Among the entries that follow, how many lines contain the word "numerical"? Give the number alone.

BEGIN Given entries

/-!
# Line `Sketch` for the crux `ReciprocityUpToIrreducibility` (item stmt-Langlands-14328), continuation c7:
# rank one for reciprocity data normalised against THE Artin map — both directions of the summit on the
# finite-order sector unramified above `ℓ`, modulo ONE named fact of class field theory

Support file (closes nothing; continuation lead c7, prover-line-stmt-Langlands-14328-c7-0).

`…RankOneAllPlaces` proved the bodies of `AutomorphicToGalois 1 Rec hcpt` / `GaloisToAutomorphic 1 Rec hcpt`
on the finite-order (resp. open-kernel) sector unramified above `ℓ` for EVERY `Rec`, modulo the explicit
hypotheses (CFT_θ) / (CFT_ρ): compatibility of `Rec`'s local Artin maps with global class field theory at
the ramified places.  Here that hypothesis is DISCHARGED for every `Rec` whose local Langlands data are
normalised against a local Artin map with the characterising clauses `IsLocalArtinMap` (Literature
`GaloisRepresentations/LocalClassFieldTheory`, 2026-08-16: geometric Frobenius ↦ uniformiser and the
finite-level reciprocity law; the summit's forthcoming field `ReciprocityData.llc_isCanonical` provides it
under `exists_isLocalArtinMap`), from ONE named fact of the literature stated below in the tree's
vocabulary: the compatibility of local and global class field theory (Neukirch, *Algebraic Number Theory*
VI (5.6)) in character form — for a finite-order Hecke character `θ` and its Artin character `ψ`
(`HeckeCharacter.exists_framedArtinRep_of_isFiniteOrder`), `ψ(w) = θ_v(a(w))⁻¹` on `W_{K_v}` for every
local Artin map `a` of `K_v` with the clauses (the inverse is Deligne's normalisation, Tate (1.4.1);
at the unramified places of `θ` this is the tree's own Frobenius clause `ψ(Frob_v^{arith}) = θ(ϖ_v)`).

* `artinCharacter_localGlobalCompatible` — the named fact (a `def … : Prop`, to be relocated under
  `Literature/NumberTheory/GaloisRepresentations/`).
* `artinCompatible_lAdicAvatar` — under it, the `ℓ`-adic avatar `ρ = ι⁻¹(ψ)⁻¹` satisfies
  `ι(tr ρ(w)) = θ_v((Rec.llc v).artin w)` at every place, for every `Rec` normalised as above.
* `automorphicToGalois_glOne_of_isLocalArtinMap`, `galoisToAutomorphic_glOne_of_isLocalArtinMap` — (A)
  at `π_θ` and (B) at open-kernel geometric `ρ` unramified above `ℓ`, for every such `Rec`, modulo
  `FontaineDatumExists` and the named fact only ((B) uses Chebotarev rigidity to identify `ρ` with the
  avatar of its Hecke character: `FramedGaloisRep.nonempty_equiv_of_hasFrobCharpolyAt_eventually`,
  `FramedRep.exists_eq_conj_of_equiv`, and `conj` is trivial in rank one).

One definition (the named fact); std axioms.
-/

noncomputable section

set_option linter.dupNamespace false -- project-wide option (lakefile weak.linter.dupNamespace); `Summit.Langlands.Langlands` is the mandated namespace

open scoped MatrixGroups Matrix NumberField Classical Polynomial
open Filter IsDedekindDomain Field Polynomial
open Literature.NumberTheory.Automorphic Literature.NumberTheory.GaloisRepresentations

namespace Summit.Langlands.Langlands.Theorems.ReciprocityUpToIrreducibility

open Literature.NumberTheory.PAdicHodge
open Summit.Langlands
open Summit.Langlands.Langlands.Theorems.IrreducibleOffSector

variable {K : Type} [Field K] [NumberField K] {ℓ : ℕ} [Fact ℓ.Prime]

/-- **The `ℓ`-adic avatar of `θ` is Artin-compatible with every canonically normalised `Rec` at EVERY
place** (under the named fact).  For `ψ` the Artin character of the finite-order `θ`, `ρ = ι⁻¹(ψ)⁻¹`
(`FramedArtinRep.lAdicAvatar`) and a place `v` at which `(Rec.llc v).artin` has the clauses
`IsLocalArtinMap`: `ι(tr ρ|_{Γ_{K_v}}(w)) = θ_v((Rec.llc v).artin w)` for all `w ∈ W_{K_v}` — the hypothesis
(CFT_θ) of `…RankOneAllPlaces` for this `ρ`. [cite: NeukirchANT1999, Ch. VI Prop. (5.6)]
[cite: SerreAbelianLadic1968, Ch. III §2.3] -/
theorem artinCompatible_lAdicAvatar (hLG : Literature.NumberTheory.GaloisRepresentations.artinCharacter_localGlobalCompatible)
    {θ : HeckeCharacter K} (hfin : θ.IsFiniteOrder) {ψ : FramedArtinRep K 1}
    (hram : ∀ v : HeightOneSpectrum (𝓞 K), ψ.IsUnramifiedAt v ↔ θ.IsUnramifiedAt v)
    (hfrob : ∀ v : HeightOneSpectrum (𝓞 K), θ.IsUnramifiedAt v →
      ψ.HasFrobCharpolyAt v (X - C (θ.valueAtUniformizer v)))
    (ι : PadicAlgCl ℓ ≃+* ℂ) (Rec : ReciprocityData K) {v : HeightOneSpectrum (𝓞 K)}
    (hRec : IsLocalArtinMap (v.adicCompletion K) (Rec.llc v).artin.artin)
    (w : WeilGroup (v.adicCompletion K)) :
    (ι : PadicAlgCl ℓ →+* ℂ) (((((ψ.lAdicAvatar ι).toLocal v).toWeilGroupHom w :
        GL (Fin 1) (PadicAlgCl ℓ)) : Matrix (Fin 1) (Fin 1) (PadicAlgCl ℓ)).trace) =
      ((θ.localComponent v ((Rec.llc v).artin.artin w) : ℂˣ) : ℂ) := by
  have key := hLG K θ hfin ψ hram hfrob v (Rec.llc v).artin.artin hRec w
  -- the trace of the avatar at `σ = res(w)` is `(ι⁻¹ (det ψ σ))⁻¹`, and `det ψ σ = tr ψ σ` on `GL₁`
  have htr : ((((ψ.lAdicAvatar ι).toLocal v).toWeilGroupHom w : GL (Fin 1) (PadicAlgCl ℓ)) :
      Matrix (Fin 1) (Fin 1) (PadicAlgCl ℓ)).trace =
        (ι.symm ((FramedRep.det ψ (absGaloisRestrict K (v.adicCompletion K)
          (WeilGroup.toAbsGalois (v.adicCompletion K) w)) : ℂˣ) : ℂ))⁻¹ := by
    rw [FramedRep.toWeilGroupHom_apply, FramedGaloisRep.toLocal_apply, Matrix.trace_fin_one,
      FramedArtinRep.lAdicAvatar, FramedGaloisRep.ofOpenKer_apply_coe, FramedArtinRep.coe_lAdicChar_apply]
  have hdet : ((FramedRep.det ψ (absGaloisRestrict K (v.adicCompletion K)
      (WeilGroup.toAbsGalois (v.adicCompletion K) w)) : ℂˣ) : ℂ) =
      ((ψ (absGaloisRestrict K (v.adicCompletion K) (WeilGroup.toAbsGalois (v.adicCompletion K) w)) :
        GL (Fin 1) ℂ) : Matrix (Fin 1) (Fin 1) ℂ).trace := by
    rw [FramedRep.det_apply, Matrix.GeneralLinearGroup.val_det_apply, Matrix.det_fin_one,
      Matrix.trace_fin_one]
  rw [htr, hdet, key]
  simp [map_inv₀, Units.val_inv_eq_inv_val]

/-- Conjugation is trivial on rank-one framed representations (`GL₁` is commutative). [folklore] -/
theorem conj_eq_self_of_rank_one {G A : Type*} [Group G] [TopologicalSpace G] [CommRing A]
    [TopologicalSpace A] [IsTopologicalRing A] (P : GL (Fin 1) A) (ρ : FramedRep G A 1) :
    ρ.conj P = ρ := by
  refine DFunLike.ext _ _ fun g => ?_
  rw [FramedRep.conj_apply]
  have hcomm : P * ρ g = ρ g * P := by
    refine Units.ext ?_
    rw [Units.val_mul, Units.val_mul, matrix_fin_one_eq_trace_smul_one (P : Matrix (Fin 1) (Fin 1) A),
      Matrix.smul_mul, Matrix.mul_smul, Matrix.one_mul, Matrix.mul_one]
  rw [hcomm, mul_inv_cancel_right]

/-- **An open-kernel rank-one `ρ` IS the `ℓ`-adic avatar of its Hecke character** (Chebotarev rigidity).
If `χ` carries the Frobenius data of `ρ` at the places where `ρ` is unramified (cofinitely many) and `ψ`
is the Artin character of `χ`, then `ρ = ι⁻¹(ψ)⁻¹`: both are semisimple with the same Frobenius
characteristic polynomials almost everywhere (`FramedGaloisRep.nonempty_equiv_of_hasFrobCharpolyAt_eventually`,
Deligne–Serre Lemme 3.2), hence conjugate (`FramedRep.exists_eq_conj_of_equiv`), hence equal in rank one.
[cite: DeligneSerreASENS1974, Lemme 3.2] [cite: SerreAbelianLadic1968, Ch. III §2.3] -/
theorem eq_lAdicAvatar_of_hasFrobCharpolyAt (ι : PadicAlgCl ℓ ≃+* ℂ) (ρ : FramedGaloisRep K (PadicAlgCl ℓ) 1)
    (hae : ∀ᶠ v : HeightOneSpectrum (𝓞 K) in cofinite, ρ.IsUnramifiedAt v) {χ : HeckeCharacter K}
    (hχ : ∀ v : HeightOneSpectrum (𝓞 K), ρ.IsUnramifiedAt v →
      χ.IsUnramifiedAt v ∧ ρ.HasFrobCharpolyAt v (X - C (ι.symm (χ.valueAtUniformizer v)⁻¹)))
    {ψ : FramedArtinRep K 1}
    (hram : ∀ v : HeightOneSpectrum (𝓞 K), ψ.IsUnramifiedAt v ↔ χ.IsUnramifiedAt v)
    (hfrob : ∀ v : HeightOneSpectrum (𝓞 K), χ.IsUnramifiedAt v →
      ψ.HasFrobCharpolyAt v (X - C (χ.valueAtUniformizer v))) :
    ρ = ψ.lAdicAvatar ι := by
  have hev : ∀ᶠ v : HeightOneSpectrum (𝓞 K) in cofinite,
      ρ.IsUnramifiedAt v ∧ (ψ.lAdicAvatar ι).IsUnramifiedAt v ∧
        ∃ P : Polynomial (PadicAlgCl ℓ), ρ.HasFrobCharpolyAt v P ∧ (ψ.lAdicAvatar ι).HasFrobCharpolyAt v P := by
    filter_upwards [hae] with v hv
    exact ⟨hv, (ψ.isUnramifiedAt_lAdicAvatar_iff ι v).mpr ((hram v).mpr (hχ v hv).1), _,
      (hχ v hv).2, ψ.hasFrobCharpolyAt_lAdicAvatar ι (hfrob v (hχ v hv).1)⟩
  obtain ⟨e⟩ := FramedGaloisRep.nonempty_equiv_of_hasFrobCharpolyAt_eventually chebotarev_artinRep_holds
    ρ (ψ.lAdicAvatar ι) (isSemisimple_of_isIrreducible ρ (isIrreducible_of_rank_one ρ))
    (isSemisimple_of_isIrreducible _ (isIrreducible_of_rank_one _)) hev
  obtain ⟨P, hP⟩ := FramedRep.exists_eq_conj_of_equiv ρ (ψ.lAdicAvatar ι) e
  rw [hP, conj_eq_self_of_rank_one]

END Given entries
BEGIN Given entries

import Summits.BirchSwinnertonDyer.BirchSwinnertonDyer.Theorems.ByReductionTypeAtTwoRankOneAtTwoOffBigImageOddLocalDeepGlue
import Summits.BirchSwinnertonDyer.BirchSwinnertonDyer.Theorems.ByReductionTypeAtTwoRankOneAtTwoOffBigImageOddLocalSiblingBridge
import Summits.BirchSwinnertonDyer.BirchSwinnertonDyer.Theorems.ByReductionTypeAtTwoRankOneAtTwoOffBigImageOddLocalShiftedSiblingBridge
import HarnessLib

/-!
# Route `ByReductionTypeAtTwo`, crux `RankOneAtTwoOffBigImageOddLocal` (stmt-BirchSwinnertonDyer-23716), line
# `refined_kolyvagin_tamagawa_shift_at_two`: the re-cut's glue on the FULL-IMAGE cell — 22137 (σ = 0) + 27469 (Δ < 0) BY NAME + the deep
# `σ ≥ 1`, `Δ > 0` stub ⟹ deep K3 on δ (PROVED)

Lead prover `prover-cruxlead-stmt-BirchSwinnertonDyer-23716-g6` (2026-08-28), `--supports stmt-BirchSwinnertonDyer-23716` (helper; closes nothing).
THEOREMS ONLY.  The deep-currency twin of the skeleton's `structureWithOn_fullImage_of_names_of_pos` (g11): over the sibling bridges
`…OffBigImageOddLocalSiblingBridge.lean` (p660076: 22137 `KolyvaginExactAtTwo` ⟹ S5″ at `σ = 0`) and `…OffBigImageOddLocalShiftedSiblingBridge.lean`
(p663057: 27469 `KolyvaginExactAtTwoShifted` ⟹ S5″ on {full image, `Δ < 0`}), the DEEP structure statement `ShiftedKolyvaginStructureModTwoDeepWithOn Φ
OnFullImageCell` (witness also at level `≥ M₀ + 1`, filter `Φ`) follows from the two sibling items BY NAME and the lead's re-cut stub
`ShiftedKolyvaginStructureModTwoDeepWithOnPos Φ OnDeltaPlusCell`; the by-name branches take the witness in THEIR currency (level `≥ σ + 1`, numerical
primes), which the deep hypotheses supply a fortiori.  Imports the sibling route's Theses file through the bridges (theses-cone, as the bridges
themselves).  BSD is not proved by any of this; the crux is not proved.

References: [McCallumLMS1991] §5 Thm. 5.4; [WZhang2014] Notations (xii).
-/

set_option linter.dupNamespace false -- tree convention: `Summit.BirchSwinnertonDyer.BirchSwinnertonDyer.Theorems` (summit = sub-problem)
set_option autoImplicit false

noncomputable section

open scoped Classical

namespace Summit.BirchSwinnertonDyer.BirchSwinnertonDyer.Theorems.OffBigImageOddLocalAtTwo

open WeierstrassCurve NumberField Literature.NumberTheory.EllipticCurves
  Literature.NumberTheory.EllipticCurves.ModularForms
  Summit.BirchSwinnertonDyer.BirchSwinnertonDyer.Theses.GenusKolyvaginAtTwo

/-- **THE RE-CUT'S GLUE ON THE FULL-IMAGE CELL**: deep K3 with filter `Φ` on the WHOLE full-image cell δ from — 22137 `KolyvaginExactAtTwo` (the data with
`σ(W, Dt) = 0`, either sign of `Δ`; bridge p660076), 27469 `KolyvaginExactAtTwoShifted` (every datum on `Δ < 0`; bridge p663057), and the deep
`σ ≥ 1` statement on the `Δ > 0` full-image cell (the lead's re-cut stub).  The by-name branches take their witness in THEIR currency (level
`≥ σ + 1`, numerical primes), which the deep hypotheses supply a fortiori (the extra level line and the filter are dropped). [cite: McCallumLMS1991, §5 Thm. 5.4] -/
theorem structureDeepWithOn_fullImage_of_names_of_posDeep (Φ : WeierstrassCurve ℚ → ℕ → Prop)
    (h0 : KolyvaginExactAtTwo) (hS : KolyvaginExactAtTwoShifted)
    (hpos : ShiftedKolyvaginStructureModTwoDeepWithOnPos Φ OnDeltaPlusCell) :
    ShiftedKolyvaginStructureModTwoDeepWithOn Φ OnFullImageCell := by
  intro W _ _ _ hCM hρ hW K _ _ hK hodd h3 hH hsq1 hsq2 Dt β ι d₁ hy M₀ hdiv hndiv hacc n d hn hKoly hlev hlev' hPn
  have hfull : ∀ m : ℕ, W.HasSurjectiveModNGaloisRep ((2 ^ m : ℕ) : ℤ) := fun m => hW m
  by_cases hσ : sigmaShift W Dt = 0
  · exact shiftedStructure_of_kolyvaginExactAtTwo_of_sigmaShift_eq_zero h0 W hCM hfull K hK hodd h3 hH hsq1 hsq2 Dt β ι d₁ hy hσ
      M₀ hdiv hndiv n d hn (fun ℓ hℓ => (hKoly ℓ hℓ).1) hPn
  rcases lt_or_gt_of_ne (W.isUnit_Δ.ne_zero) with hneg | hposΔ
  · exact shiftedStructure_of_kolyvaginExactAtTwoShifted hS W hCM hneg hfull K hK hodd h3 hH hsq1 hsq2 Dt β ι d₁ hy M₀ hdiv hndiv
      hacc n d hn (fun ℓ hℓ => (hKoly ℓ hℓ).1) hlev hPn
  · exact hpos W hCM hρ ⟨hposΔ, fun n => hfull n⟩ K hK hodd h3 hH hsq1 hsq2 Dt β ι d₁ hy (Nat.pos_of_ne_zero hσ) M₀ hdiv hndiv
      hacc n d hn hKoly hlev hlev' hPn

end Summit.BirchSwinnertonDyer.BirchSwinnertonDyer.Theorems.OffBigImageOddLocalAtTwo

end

END Given entries

* Answer below *
2